When we’re driven by emotion, she said, we’re less likely to tap into the critical thinking parts of our brains that ask, “Who’s posting this? Do I know this account? Where is this website they’re citing?”

“The first step is to take that breather, take that pause,” she said. “Wait until you’re clearheaded enough to investigate the information.”

You can investigate by seeing if you can vet any of the sources that the post listed, click on links to other websites, check out the reporters who wrote the stories and verify that they’re real, she said. Then, if you find the information isn’t accurate, don’t share it.

A fellow at the Atlantic Council’s Digital Forensics Research Lab, Otis said she left the CIA in 2017, just as the world was beginning to learn more about Russia’s influence on the 2016 presidential election.

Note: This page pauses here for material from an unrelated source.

import Mathlib
import Literature.MathematicalPhysics.QuantumFieldTheory.Balaban1983to89.B5Eq118OneStroke
import Literature.MathematicalPhysics.QuantumFieldTheory.Balaban1983to89.B5Prop11G0TowerMass
import Literature.MathematicalPhysics.QuantumFieldTheory.Balaban1983to89.B5Eq121HodgeIdentityVector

She began to write publicly about national security, and started getting questions from people asking for help in figuring out the truth.

“And I realized, there were some helpful tools and tactics that I employed as an analyst that could be used by the everyday average information consumer,” she said.

Otis said she understands how easy it is to get overwhelmed by the influx of information. But labeling everything as “fake” instead of sorting through the mess isn’t a good approach.

“By giving up, you’re really not fixing the problem,” she said. “In fact, you’re making it worse. And on top of that, there are foreign governments out there that want you to give up.”